Германские города обладают полной свободой, протяжённость округи каждого из них невелика, и они подчиняются императору, когда сами того пожелают, не страшась ни его, ни прочих окрестных князей, ибо они укреплены настолько, что их осада представляется всякому утомительной и тяжёлой. Все они окружены соразмерными рвами и стенами, располагают достаточным количеством пушек, в городских погребах держат годовые запасы еды, питья и топлива. Кроме того, чтобы обеспечить пропитание плебса без потерь для казны, у них всегда есть запас работы на год, которая может занять плебеев и обеспечивает жизнь и процветание города. Они также обращают много внимания на воинские упражнения и поддерживают их на требуемом уровне разными способами.
Итак, государь, который укрепил свой город и не внушает ненависти, может не опасаться нападения, а если кто-то и нападёт на него, то удалится несолоно хлебавши, ибо превратности мирских дел таковы, что навряд ли этот противник сможет праздно простоять целый год в осаде. А если возразят, что народ не станет спокойно наблюдать, как в предместье горят его постройки, и, изнурённый тяготами долгой осады, предпочтёт позаботиться о самом себе, а не о государе, я отвечу, что сильный и отважный государь всегда сумеет преодолеть эти трудности, то поддерживая в подданных надежду на скорое окончание бед, то устрашая их жестокостями врага, то избавляясь от слишком дерзких подобающим способом.
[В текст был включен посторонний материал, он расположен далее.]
import Summits.QuantumFields.YangMills.Theorems.ColdStartUniversalityLatticeLangevinHeatKernelDomination
import HarnessLib

/-!
# Route `ColdStartUniversality` (fixed-cut-off package, explicit constants): the law of the `β' = 0` SZZ dynamics at lattice time
# `t ≥ 2` is dominated by `2·(3/2)^(#E) · Haar^{⊗E}` — the heat-kernel domination of g8 with its constant made EXPLICIT in the volume

Helper file (seat `ym-line-csu-p1`, g27; `--supports stmt-QuantumFields-24809`).  g8's `map_le_smul_haar_beta_zero` gives, for every
`β' = 0` solution `U` from a deterministic start and every `t > 0`, SOME `C` with `law(U_t) ≤ C · Haar^{⊗E}` (sup of the continuous product
heat kernel by compactness).  For `t ≥ 2` the one-link heat kernel `h_t = Σ_n (n+1) e^(−n(n+2)t/2) χ_n` satisfies `|h_t| ≤ 1 + ½`
(`tsum_heatKernelSU2_majorant_tail_le`, g7), so the constant is explicit:
* `abs_heatKernelSU2_le_three_halves` — `|h_t(U)| ≤ 3/2` on `SU(2)` for `t ≥ 2`;
* ★★ `map_le_smul_haar_beta_zero_explicit` — `law(U_t) ≤ 2·(3/2)^(#E) · Haar^{⊗E}` for every `β' = 0` solution from a deterministic
  start on any space and every lattice time `t ≥ 2` (`#E = 3L³`): the heat-kernel half of an EXPLICIT cold-start density / entropy
  budget `log D = O(L³)` (the other halves: `…PlaquetteLaplacian`, ground-state comparison, Wilson/Haar comparison).
Proof: verbatim the shift argument of g8 (`law + C·Haar` and `(k + C)·Haar` have the same ridge moments) with `C = (3/2)^(#E)`.
THEOREMS ONLY, no definition, no sorry.  HONEST FRAMING: fixed-cut-off plumbing; nothing K-uniform; no crux, rung or summit statement is proved;
the Yang–Mills mass gap is NOT proved.
-/

set_option autoImplicit false

noncomputable section

namespace Summit.QuantumFields.YangMills.Theorems.ColdStartUniversality

open MeasureTheory Finset ProbabilityTheory
open scoped BigOperators NNReal ENNReal
open Literature.MathematicalPhysics.QuantumFieldTheory
open Literature.MathematicalPhysics.QuantumFieldTheory.Tomboulis2007 (su2Char)
open Literature.MathematicalPhysics.QuantumLattice (fundamentalRep fundamentalLatticeRep continuous_fundamentalRep)
open Literature.Analysis.SpecialFunctions (gegenbauerSum)
open Literature.Probability.Process

variable {L : ℕ} [NeZero L]

/-- **The `SU(2)` heat kernel is at most `3/2` for `t ≥ 2`**: `|Σ_n (n+1)e^(−n(n+2)t/2) χ_n(U)| ≤ 1 + Σ_(n≥1) (n+1)²e^(−n(n+2)t/2) ≤ 3/2`.
[folklore] -/
theorem abs_heatKernelSU2_le_three_halves {t : ℝ} (ht : 2 ≤ t) (U : Matrix.specialUnitaryGroup (Fin 2) ℂ) :
    |∑' n : ℕ, ((n : ℝ) + 1) * Real.exp (-((n : ℝ) * ((n : ℝ) + 2) / 2) * t) * su2Char n U| ≤ 3 / 2 := by
  have ht0 : 0 < t := by linarith
  have hmaj := summable_heatKernelSU2_majorant ht0
  have h1 : |∑' n : ℕ, ((n : ℝ) + 1) * Real.exp (-((n : ℝ) * ((n : ℝ) + 2) / 2) * t) * su2Char n U| ≤
      ∑' n : ℕ, ((n : ℝ) + 1) ^ 2 * Real.exp (-((n : ℝ) * ((n : ℝ) + 2) / 2) * t) := by
    refine (norm_tsum_le_tsum_norm (summable_heatKernelSU2 ht0 U).norm).trans ?_
    exact Summable.tsum_le_tsum (fun n => norm_heatKernelSU2_term_le t n U) (summable_heatKernelSU2 ht0 U).norm hmaj
  have h2 : ∑' n : ℕ, ((n : ℝ) + 1) ^ 2 * Real.exp (-((n : ℝ) * ((n : ℝ) + 2) / 2) * t) =
      1 + ∑' n : ℕ, ((n + 1 : ℕ) + 1 : ℝ) ^ 2 * Real.exp (-(((n + 1 : ℕ) : ℝ) * (((n + 1 : ℕ) : ℝ) + 2) / 2) * t) := by
    rw [hmaj.tsum_eq_zero_add]
    congr 1
    simp
  have h3 := tsum_heatKernelSU2_majorant_tail_le ht
  linarith

/-- ★★ **The law of the `β' = 0` SZZ dynamics at lattice time `t ≥ 2` is dominated by `2·(3/2)^(#E)·Haar^{⊗E}`** (any solution
from a deterministic start on any space; g8's shift argument with the explicit heat-kernel bound `|h_t| ≤ 3/2`). [folklore] -/
theorem map_le_smul_haar_beta_zero_explicit {t : ℝ≥0} (ht2 : 2 ≤ (t : ℝ)) (z : GaugeConfig 3 L (Matrix.specialUnitaryGroup (Fin 2) ℂ))
    {Ω : Type} [MeasurableSpace Ω] {P : Measure Ω} [IsProbabilityMeasure P]
    {W : ℝ≥0 → Ω → (Edge 3 L × NoiseIdx 2 → ℝ)} (hW : IsFlatBrownian W P)
    {U : ℝ≥0 → Ω → GaugeConfig 3 L (Matrix.specialUnitaryGroup (Fin 2) ℂ)} (hU0 : ∀ ω, U 0 ω = z)
    (hU : (latticeLangevinDynamics (fundamentalLatticeRep 2) 0).IsSolution (fundamentalRep (Fin 2)) hW.natFiltration P W U) :
    P.map (U t) ≤ (ENNReal.ofReal (2 * (3 / 2 : ℝ) ^ Fintype.card (Edge 3 L))) •
      (Measure.pi fun _ : Edge 3 L => haarProbability (Matrix.specialUnitaryGroup (Fin 2) ℂ)) := by
  classical
  have ht : 0 < (t : ℝ) := by linarith
  haveI := secondCountableTopology_su2
  haveI := borelSpace_config L
  haveI : IsProbabilityMeasure (haarProbability (Matrix.specialUnitaryGroup (Fin 2) ℂ)) := inferInstance
  -- the regular flow realises the same law
  haveI := isProbabilityMeasure_piWiener (Edge 3 L × NoiseIdx 2)
  have hWc := isFlatBrownian_piWiener 3 L (NoiseIdx 2)
  obtain ⟨Uc, G, hUc, hUm, -, -, -⟩ := exists_regularFlow L 0 hWc
  have hlaw : P.map (U t) = (Measure.pi fun _ : Edge 3 L × NoiseIdx 2 => preWienerMeasure).map (Uc z t) :=
    lawUnique_of_start 0 z hW hWc hU0 hU (fun ω => (hUc z).1 ω) (hUc z).2 t
  rw [hlaw]
  set H : Measure (GaugeConfig 3 L (Matrix.specialUnitaryGroup (Fin 2) ℂ)) :=
    Measure.pi fun _ : Edge 3 L => haarProbability (Matrix.specialUnitaryGroup (Fin 2) ℂ) with hH
  haveI : IsProbabilityMeasure H := by rw [hH]; infer_instance
  set k : GaugeConfig 3 L (Matrix.specialUnitaryGroup (Fin 2) ℂ) → ℝ := fun y =>
    ∏ e, ∑' n : ℕ, ((n : ℝ) + 1) * Real.exp (-((n : ℝ) * ((n : ℝ) + 2) / 2) * t) * su2Char n (y e * (z e)⁻¹) with hk
  have hk_cont : Continuous k := continuous_prod_heatKernelSU2 ht z
  set C : ℝ := (3 / 2 : ℝ) ^ Fintype.card (Edge 3 L) with hCdef
  have hC0 : 0 ≤ C := by positivity
  have hC : ∀ y, |k y| ≤ C := fun y => by
    rw [hk, hCdef, Finset.abs_prod, ← Finset.card_univ, ← Finset.prod_const]
    exact Finset.prod_le_prod (fun e _ => abs_nonneg _) fun e _ => abs_heatKernelSU2_le_three_halves ht2 _
  have hkC_nonneg : ∀ y, 0 ≤ k y + C := fun y => by linarith [(abs_le.1 (hC y)).1]
  have hkC_le : ∀ y, k y + C ≤ 2 * C := fun y => by linarith [(abs_le.1 (hC y)).2]
  have hkC_meas : Measurable fun y => ENNReal.ofReal (k y + C) :=
    ENNReal.measurable_ofReal.comp (hk_cont.add continuous_const).measurable
  have hmU : Measurable (Uc z t) := ((hUc z).2.adapted t).mono (hWc.natFiltration.le t) le_rfl
  set lawY : Measure (GaugeConfig 3 L (Matrix.specialUnitaryGroup (Fin 2) ℂ)) :=
    (Measure.pi fun _ : Edge 3 L × NoiseIdx 2 => preWienerMeasure).map (Uc z t) with hlawY
  haveI : IsProbabilityMeasure lawY := Measure.isProbabilityMeasure_map hmU.aemeasurable
  haveI hfinC : IsFiniteMeasure ((ENNReal.ofReal C) • H) :=
    ⟨by rw [Measure.smul_apply, smul_eq_mul]; exact ENNReal.mul_lt_top ENNReal.ofReal_lt_top (measure_lt_top _ _)⟩
  haveI : IsFiniteMeasure (H.withDensity fun y => ENNReal.ofReal (k y + C)) := by
    refine isFiniteMeasure_withDensity ?_
    have h1 : ∫⁻ y, ENNReal.ofReal (k y + C) ∂H ≤ ∫⁻ _y, ENNReal.ofReal (2 * C) ∂H :=
      lintegral_mono fun y => ENNReal.ofReal_le_ofReal (hkC_le y)
    rw [lintegral_const, measure_univ, mul_one] at h1
    exact ne_top_of_le_ne_top ENNReal.ofReal_ne_top h1
  -- ### the shifted measures have the same ridge moments
  have heq : lawY + (ENNReal.ofReal C) • H = H.withDensity fun y => ENNReal.ofReal (k y + C) := by
    refine measure_eq_of_forall_integral_prod_gegenbauer_eq (L := L) fun g m => ?_
    have hcontF : Continuous fun y : GaugeConfig 3 L (Matrix.specialUnitaryGroup (Fin 2) ℂ) =>
        ∏ e, gegenbauerSum 1 (m e) (hsForm 2 (fundamentalRep (Fin 2) (g e)) (fundamentalRep (Fin 2) (y e)) / 2) :=
      continuous_prod_gegenbauer_latitude g m
    obtain ⟨MF, -, hMF⟩ := exists_abs_le_of_continuous hcontF
    have hint : ∀ (ν : Measure (GaugeConfig 3 L (Matrix.specialUnitaryGroup (Fin 2) ℂ))) [IsFiniteMeasure ν],
        Integrable (fun y => ∏ e, gegenbauerSum 1 (m e)
          (hsForm 2 (fundamentalRep (Fin 2) (g e)) (fundamentalRep (Fin 2) (y e)) / 2)) ν := fun ν _ =>
      Integrable.of_bound hcontF.measurable.aestronglyMeasurable MF (Filter.Eventually.of_forall fun y => by
        rw [Real.norm_eq_abs]; exact hMF y)
    obtain ⟨Mk, -, hMk⟩ := exists_abs_le_of_continuous hk_cont
    have hint_kF : Integrable (fun y => (∏ e, gegenbauerSum 1 (m e)
        (hsForm 2 (fundamentalRep (Fin 2) (g e)) (fundamentalRep (Fin 2) (y e)) / 2)) * k y) H :=
      Integrable.of_bound (hcontF.mul hk_cont).measurable.aestronglyMeasurable (MF * Mk)
        (Filter.Eventually.of_forall fun y => by
          rw [Real.norm_eq_abs, abs_mul]
          exact mul_le_mul (hMF y) (hMk y) (abs_nonneg _) ((abs_nonneg _).trans (hMF y)))
    rw [integral_add_measure (hint lawY) (hint _), integral_smul_measure, ENNReal.toReal_ofReal hC0, smul_eq_mul, hlawY,
      integral_map hmU.aemeasurable hcontF.aestronglyMeasurable, integral_prod_gegenbauer_latitude hWc Uc hUc hUm z g m t,
      integral_withDensity_eq_integral_toReal_smul hkC_meas (Filter.Eventually.of_forall fun y => ENNReal.ofReal_lt_top)]
    simp_rw [ENNReal.toReal_ofReal (hkC_nonneg _), smul_eq_mul]
    have hsplit : (fun y => (k y + C) * ∏ e, gegenbauerSum 1 (m e)
        (hsForm 2 (fundamentalRep (Fin 2) (g e)) (fundamentalRep (Fin 2) (y e)) / 2)) =
        fun y => (∏ e, gegenbauerSum 1 (m e) (hsForm 2 (fundamentalRep (Fin 2) (g e)) (fundamentalRep (Fin 2) (y e)) / 2)) * k y +
          C * ∏ e, gegenbauerSum 1 (m e) (hsForm 2 (fundamentalRep (Fin 2) (g e)) (fundamentalRep (Fin 2) (y e)) / 2) := by
      funext y; ring
    rw [hsplit, integral_add hint_kF ((hint H).const_mul C), integral_const_mul, hk, hH,
      integral_prod_gegenbauer_mul_prod_heatKernel ht z g m]
  -- ### conclusion
  calc lawY ≤ lawY + (ENNReal.ofReal C) • H := Measure.le_add_right le_rfl
    _ = H.withDensity fun y => ENNReal.ofReal (k y + C) := heq
    _ ≤ H.withDensity fun _ => ENNReal.ofReal (2 * C) :=
        withDensity_mono (Filter.Eventually.of_forall fun y => ENNReal.ofReal_le_ofReal (hkC_le y))
    _ = (ENNReal.ofReal (2 * C)) • H := withDensity_const _

end Summit.QuantumFields.YangMills.Theorems.ColdStartUniversality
К тому же противник, по всей вероятности, станет жечь и разорять окрестности сразу по прибытии, то есть тогда, когда в жителях ещё не угас дух сопротивления. Поэтому государю нечего опасаться — ведь через несколько дней, когда люди поостынут, несчастье уже случится, ущерб будет нанесён, и изменить будет ничего нельзя; им останется только теснее сблизиться с государем, ради которого они лишились крова и имущества, так что он, по их мнению, будет перед ними в долгу. Ведь люди по природе склонны привязываться не только к тем, от кого они испытывают благодеяния, но и к тем, кому оказывают их. Следовательно, если всё взвесить, благоразумному государю нетрудно будет поддерживать твёрдость своих сограждан во время осады, лишь бы для этого хватило пропитания и средств защиты.